▶ SOURCE DATA:
import Literature.Probability.RandomPlanarGeometry.HexParafermion
import Literature.Probability.RandomPlanarGeometry.HexSAWHopfPath
import HarnessLib

/-!
# Transport between the honeycomb lattice `hexGraph` and its coordinate model `HV`

Topic `Literature/Probability/RandomPlanarGeometry`; second support file for the discharge of the
named fact `Literature.Probability.RandomPlanarGeometry.SAW.DuminilCopinSmirnov2012_lemma1`
(`HexParafermion.lean`), whose statement lives on `hexGraph` (vertices `HexVertex`, embedded by
`hexCenter`, windings measured geometrically by `Literature.Probability.LatticeModels.winding`),
while the combinatorial proof of the vertex relation (`HexSAWObservable.lean`,
`HexParafermionLoop.lean`) lives in the coordinate model `HV` with the entrance mid-edge fixed at
`{wOut, hvOrigin}` and windings counted as `(π/3) · pturn`. Source: H. Duminil-Copin, S. Smirnov,
*The connective constant of the honeycomb lattice equals `√(2+√2)`*, Ann. of Math. 175 (2012),
1653–1665 (arXiv:1007.0575), §2 ("we define its winding `W_γ(a,b)` as the total rotation of the
direction in radians when `γ` is traversed from `a` to `b`").

## Contents (namespace `Literature.Probability.RandomPlanarGeometry.SAW.HV`)

* `emb_pos_shift`, `emb_pos_flip`, `emb_pos_toHV`: the translations, the central flip and the
  coordinate map act on embedded positions `emb ∘ pos` by complex-affine maps (`3 · hexCenter`
  for `toHV`).
* **`exists_chart`**: for every dart `u → w` of `hexGraph` there is a graph isomorphism
  `Φ : hexGraph ≃g hvGraph` with `Φ u = wOut`, `Φ w = hvOrigin` and
  `emb (pos (Φ f)) = α · hexCenter f + β` for some `α ≠ 0` (dart transitivity of the honeycomb
  lattice by orientation-preserving similarities: translations, the central flip, and the
  rotation by `2π/3` about `hvOrigin`, `(x₀, x₁, b) ↦ (-x₀ - x₁ - [b], x₀, b)`, built inside the
  proof).
* `turning_affine`, `turning_emb_pos`, **`winding_map_emb_pos`**: the geometric winding of an
  embedded lattice path without backtracking is `(π/3) · pturn`.
-/

noncomputable section

open Finset Literature.Probability.LatticeModels Literature.Probability.Percolation

namespace Literature.Probability.RandomPlanarGeometry.SAW

namespace HV

/-! ### Embedded positions under the automorphisms and the coordinate map -/

/-- `emb (a, b) = a + b ω`. [folklore] -/
theorem emb_mk (a b : ℤ) : emb (a, b) = (a : ℂ) + (b : ℂ) * omg := rfl

/-- Translations act on embedded positions by translations. [folklore] -/
theorem emb_pos_shift (a b : ℤ) (v : HV) :
    emb (pos (shift a b v)) = 1 * emb (pos v) + emb (3 * a, 3 * b) := by
  rw [← tr_eq_shift (a, b) v, pos_tr, emb_add, one_mul]

/-- The central flip acts on embedded positions by `z ↦ -z + 3`. [folklore] -/
theorem emb_pos_flip (v : HV) : emb (pos (flip v)) = (-1) * emb (pos v) + emb (3, 0) := by
  obtain ⟨a, b, c⟩ := v
  cases c <;> simp [pos, emb_mk] <;> ring

/-- `ζ = e^{iπ/3}` of `TriangularLattice` is `ω` of `HexSAWObservable`. [folklore] -/
theorem triZeta_eq_omg : triZeta = omg := by
  unfold triZeta omg
  congr 1
  push_cast
  ring

/-- **The coordinate model is the honeycomb lattice scaled by `3`**: `emb (pos (toHV f)) =
3 · hexCenter f`. [folklore] -/
theorem emb_pos_toHV (f : HexVertex) : emb (pos (toHV f)) = 3 * hexCenter f + 0 := by
  obtain ⟨x, i⟩ := f
  rw [add_zero, hexCenter, triEmbed, triZeta_eq_omg]
  fin_cases i
  · simp [toHV, pos, emb_mk]
    ring
  · simp [toHV, pos, emb_mk]
    ring

/-- Composition of an affine chart with an affine automorphism is an affine chart. [folklore] -/
theorem chart_trans {Φ : hexGraph ≃g hvGraph} {α β : ℂ}
    (hΦ : ∀ f, emb (pos (Φ f)) = α * hexCenter f + β) (ψ : hvGraph ≃g hvGraph) {κ : ℂ}
    {c : ℤ × ℤ} (hψ : ∀ v, emb (pos (ψ v)) = κ * emb (pos v) + emb c) (f : HexVertex) :
    emb (pos ((Φ.trans ψ) f)) = (κ * α) * hexCenter f + (κ * β + emb c) := by
  rw [RelIso.trans_apply, hψ, hΦ]
  ring

/-- **Dart transitivity by similarities**: every dart `u → w` of the honeycomb lattice is mapped
to the standard entrance dart `wOut → hvOrigin` of the coordinate model by a graph isomorphism
`hexGraph ≃g hvGraph` acting on the embedded lattice by a complex-affine map `z ↦ α z + β`,
`α ≠ 0` (a translation, possibly the central flip, and a rotation by a multiple of `2π/3`).
[folklore] -/
theorem exists_chart {u w : HexVertex} (h : hexGraph.Adj u w) :
    ∃ (Φ : hexGraph ≃g hvGraph) (α β : ℂ), α ≠ 0 ∧ Φ u = wOut ∧ Φ w = hvOrigin ∧
      ∀ f, emb (pos (Φ f)) = α * hexCenter f + β := by
  -- Step 1: the coordinate map followed by `toOrigin (toHV w)`
  have h0 : ∀ f, emb (pos (hvIso f)) = 3 * hexCenter f + 0 := emb_pos_toHV
  set Φ₁ : hexGraph ≃g hvGraph := hvIso.trans (toOrigin (toHV w)) with hΦ₁
  have h1 : ∃ α β : ℂ, α ≠ 0 ∧ ∀ f, emb (pos (Φ₁ f)) = α * hexCenter f + β := by
    by_cases hb : (toHV w).2.2 = true
    · refine ⟨1 * ((-1) * 3),
        1 * ((-1) * 0 + emb (3, 0)) + emb (3 * (toHV w).1, 3 * ((toHV w).2.1 + 1)),
        by norm_num, fun f => ?_⟩
      have e : Φ₁ = (hvIso.trans flip).trans (shift (toHV w).1 ((toHV w).2.1 + 1)) := by
        rw [hΦ₁, toOrigin, if_pos hb]; rfl
      rw [e]
      exact chart_trans (chart_trans h0 flip emb_pos_flip) (shift _ _) (emb_pos_shift _ _) f
    · refine ⟨1 * 3, 1 * 0 + emb (3 * -(toHV w).1, 3 * -(toHV w).2.1), by norm_num,
        fun f => ?_⟩
      have e : Φ₁ = hvIso.trans (shift (-(toHV w).1) (-(toHV w).2.1)) := by
        rw [hΦ₁, toOrigin, if_neg hb]
      rw [e]
      exact chart_trans h0 (shift _ _) (emb_pos_shift _ _) f
  have hw₁ : Φ₁ w = hvOrigin := by
    rw [hΦ₁, RelIso.trans_apply]
    exact toOrigin_apply_self (toHV w)
  have hu₁ : hvGraph.Adj hvOrigin (Φ₁ u) := by
    rw [← hw₁]
    exact (Φ₁.map_rel_iff).2 h.symm
  obtain ⟨α₁, β₁, hα₁, haff₁⟩ := h1
  -- Step 2: the rotation `ρ` by `2π/3` about `hvOrigin`, `(x₀, x₁, b) ↦ (-x₀ - x₁ - [b], x₀, b)`,
  -- an automorphism fixing `hvOrigin`, permuting its neighbours cyclically, affine on positions
  let ρ : hvGraph ≃g hvGraph :=
    { toEquiv :=
        { toFun := fun x => (-x.1 - x.2.1 - bit x, x.1, x.2.2)
          invFun := fun x => (x.2.1, -x.1 - x.2.1 - bit x, x.2.2)
          left_inv := fun x => by
            obtain ⟨a, b, c⟩ := x
            cases c <;> simp [bit]
            ring
          right_inv := fun x => by
            obtain ⟨a, b, c⟩ := x
            cases c <;> simp [bit] <;> ring }
      map_rel_iff' := by
        rintro ⟨x, y, c⟩ ⟨x', y', c'⟩
        cases c <;> cases c' <;> simp [hvGraph_adj, AdjRel, bit] <;> omega }
  have hρ : ∀ x : HV, ρ x = (-x.1 - x.2.1 - bit x, x.1, x.2.2) := fun x => rfl
  have hρO : ρ hvOrigin = hvOrigin := by rw [hρ]; rfl
  have hρ0 : ρ (0, 0, true) = (-1, 0, true) := by rw [hρ]; rfl
  have hρ1 : ρ (-1, 0, true) = wOut := by rw [hρ]; rfl
  have hρaff : ∀ x : HV, emb (pos (ρ x)) = omg ^ 2 * emb (pos x) + emb (3, 0) := by
    intro x
    have hp : pos (ρ x) = rot2 (pos x) + (3, 0) := by
      rw [hρ]
      obtain ⟨a, b, c⟩ := x
      cases c <;> simp [pos, rot2, bit] <;> ring
    rw [hp, emb_add, emb_rot2, mul_comm]
  have hω : omg ^ 2 ≠ 0 := pow_ne_zero _ omg_ne_zero
  -- Step 3: rotate the image of `u` to `wOut`
  have hcases : Φ₁ u = (0, 0, true) ∨ Φ₁ u = (-1, 0, true) ∨ Φ₁ u = wOut := by
    have := (hvGraph_adj_iff_mem_nbrs _ _).1 hu₁
    simpa [hvOrigin, nbrs, wOut] using this
  rcases hcases with e | e | e
  · refine ⟨(Φ₁.trans ρ).trans ρ, omg ^ 2 * (omg ^ 2 * α₁),
      omg ^ 2 * (omg ^ 2 * β₁ + emb (3, 0)) + emb (3, 0), mul_ne_zero hω (mul_ne_zero hω hα₁),
      ?_, ?_, fun f => chart_trans (chart_trans haff₁ ρ hρaff) ρ hρaff f⟩
    · rw [RelIso.trans_apply, RelIso.trans_apply, e, hρ0, hρ1]
    · rw [RelIso.trans_apply, RelIso.trans_apply, hw₁, hρO, hρO]
  · refine ⟨Φ₁.trans ρ, omg ^ 2 * α₁, omg ^ 2 * β₁ + emb (3, 0), mul_ne_zero hω hα₁, ?_, ?_,
      chart_trans haff₁ ρ hρaff⟩
    · rw [RelIso.trans_apply, e, hρ1]
    · rw [RelIso.trans_apply, hw₁, hρO]
  · exact ⟨Φ₁, α₁, β₁, hα₁, e, hw₁, haff₁⟩

/-! ### Geometric turning versus lattice turns -/

/-- The turning angle of a polyline is invariant under complex-affine maps `z ↦ α z + β`,
`α ≠ 0`. [folklore] -/
theorem turning_affine {α : ℂ} (hα : α ≠ 0) (β z₁ z₂ z₃ : ℂ) :
    turning (α * z₁ + β) (α * z₂ + β) (α * z₃ + β) = turning z₁ z₂ z₃ := by
  unfold turning
  rw [show α * z₃ + β - (α * z₂ + β) = α * (z₃ - z₂) by ring,
    show α * z₂ + β - (α * z₁ + β) = α * (z₂ - z₁) by ring, mul_div_mul_left _ _ hα]

/-- Moving the first point of a polyline along its first segment (towards the second point, by a
positive factor) does not change the first turning angle. [folklore] -/
theorem turning_left_ray {t : ℝ} (ht : 0 < t) (z₁ z₂ z₃ : ℂ) :
    turning (z₂ + t * (z₁ - z₂)) z₂ z₃ = turning z₁ z₂ z₃ := by
  unfold turning
  rw [show z₂ - (z₂ + t * (z₁ - z₂)) = (t : ℂ) * (z₂ - z₁) by ring, div_mul_eq_div_div,
    div_eq_inv_mul (z₃ - z₂), mul_div_assoc, ← Complex.ofReal_inv,
    Complex.arg_real_mul _ (inv_pos.2 ht)]

/-- Moving the last point of a polyline along its last segment (away from the middle point, by a
positive factor) does not change the last turning angle. [folklore] -/
theorem turning_right_ray {t : ℝ} (ht : 0 < t) (z₁ z₂ z₃ : ℂ) :
    turning z₁ z₂ (z₂ + t * (z₃ - z₂)) = turning z₁ z₂ z₃ := by
  unfold turning
  rw [show z₂ + t * (z₃ - z₂) - z₂ = t * (z₃ - z₂) by ring, mul_div_assoc,
    Complex.arg_real_mul _ ht]

/-- **The lattice turn is the geometric turning angle**: along a two-step path `u → v → w` of the
embedded honeycomb lattice (no backtracking) the direction rotates by `(π/3) · turn u v w`.
[cite: DuminilCopinSmirnov2012, §2 (winding = total rotation of the direction)] -/
theorem turning_emb_pos {u v w : HV} (huv : hvGraph.Adj u v) (hvw : hvGraph.Adj v w)
    (huw : u ≠ w) :
    turning (emb (pos u)) (emb (pos v)) (emb (pos w)) = (Real.pi / 3) * turn u v w := by
  rw [← toReal_argDiff_edir huv hvw huw, turning,
    show emb (pos w) - emb (pos v) = edir v w by rw [edir, emb_sub],
    show emb (pos v) - emb (pos u) = edir u v by rw [edir, emb_sub],
    ← Complex.arg_div_coe_angle (edir_ne_zero hvw) (edir_ne_zero huv),
    Complex.arg_coe_angle_toReal_eq_arg]

/-- **The geometric winding of an embedded lattice path without backtracking is
`(π/3) · pturn`.** [cite: DuminilCopinSmirnov2012, §2 (winding = total rotation of the
direction)] -/
theorem winding_map_emb_pos : ∀ (P : List HV), P.IsChain hvGraph.Adj →
    (∀ (i : ℕ) (hi : i + 2 < P.length), P[i] ≠ P[i + 2]'hi) →
    Literature.Probability.LatticeModels.winding (P.map fun x => emb (pos x)) =
      (Real.pi / 3) * pturn P
  | [], _, _ => by simp
  | [_], _, _ => by simp
  | [_, _], _, _ => by simp
  | u :: v :: w :: L, hc, hb => by
    have huv : hvGraph.Adj u v := (List.isChain_cons_cons.1 hc).1
    have hc' : (v :: w :: L).IsChain hvGraph.Adj := (List.isChain_cons_cons.1 hc).2
    have hvw : hvGraph.Adj v w := (List.isChain_cons_cons.1 hc').1
    have huw : u ≠ w := hb 0 (by simp)
    have ih := winding_map_emb_pos (v :: w :: L) hc' fun i hi => by
      have := hb (i + 1) (by simpa using hi)
      simpa using this
    simp only [List.map_cons] at ih ⊢
    rw [winding_cons_cons_cons, ih, turning_emb_pos huv hvw huw, pturn_cons₃]
    push_cast
    ring

end HV

end Literature.Probability.RandomPlanarGeometry.SAW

▶ YOUR OBJECTIVE: The expected answer is a copy of each line in the listing above that contains "proof".

▶ WRITTEN REPLY:
while the combinatorial proof of the vertex relation (`HexSAWObservable.lean`,
  proof).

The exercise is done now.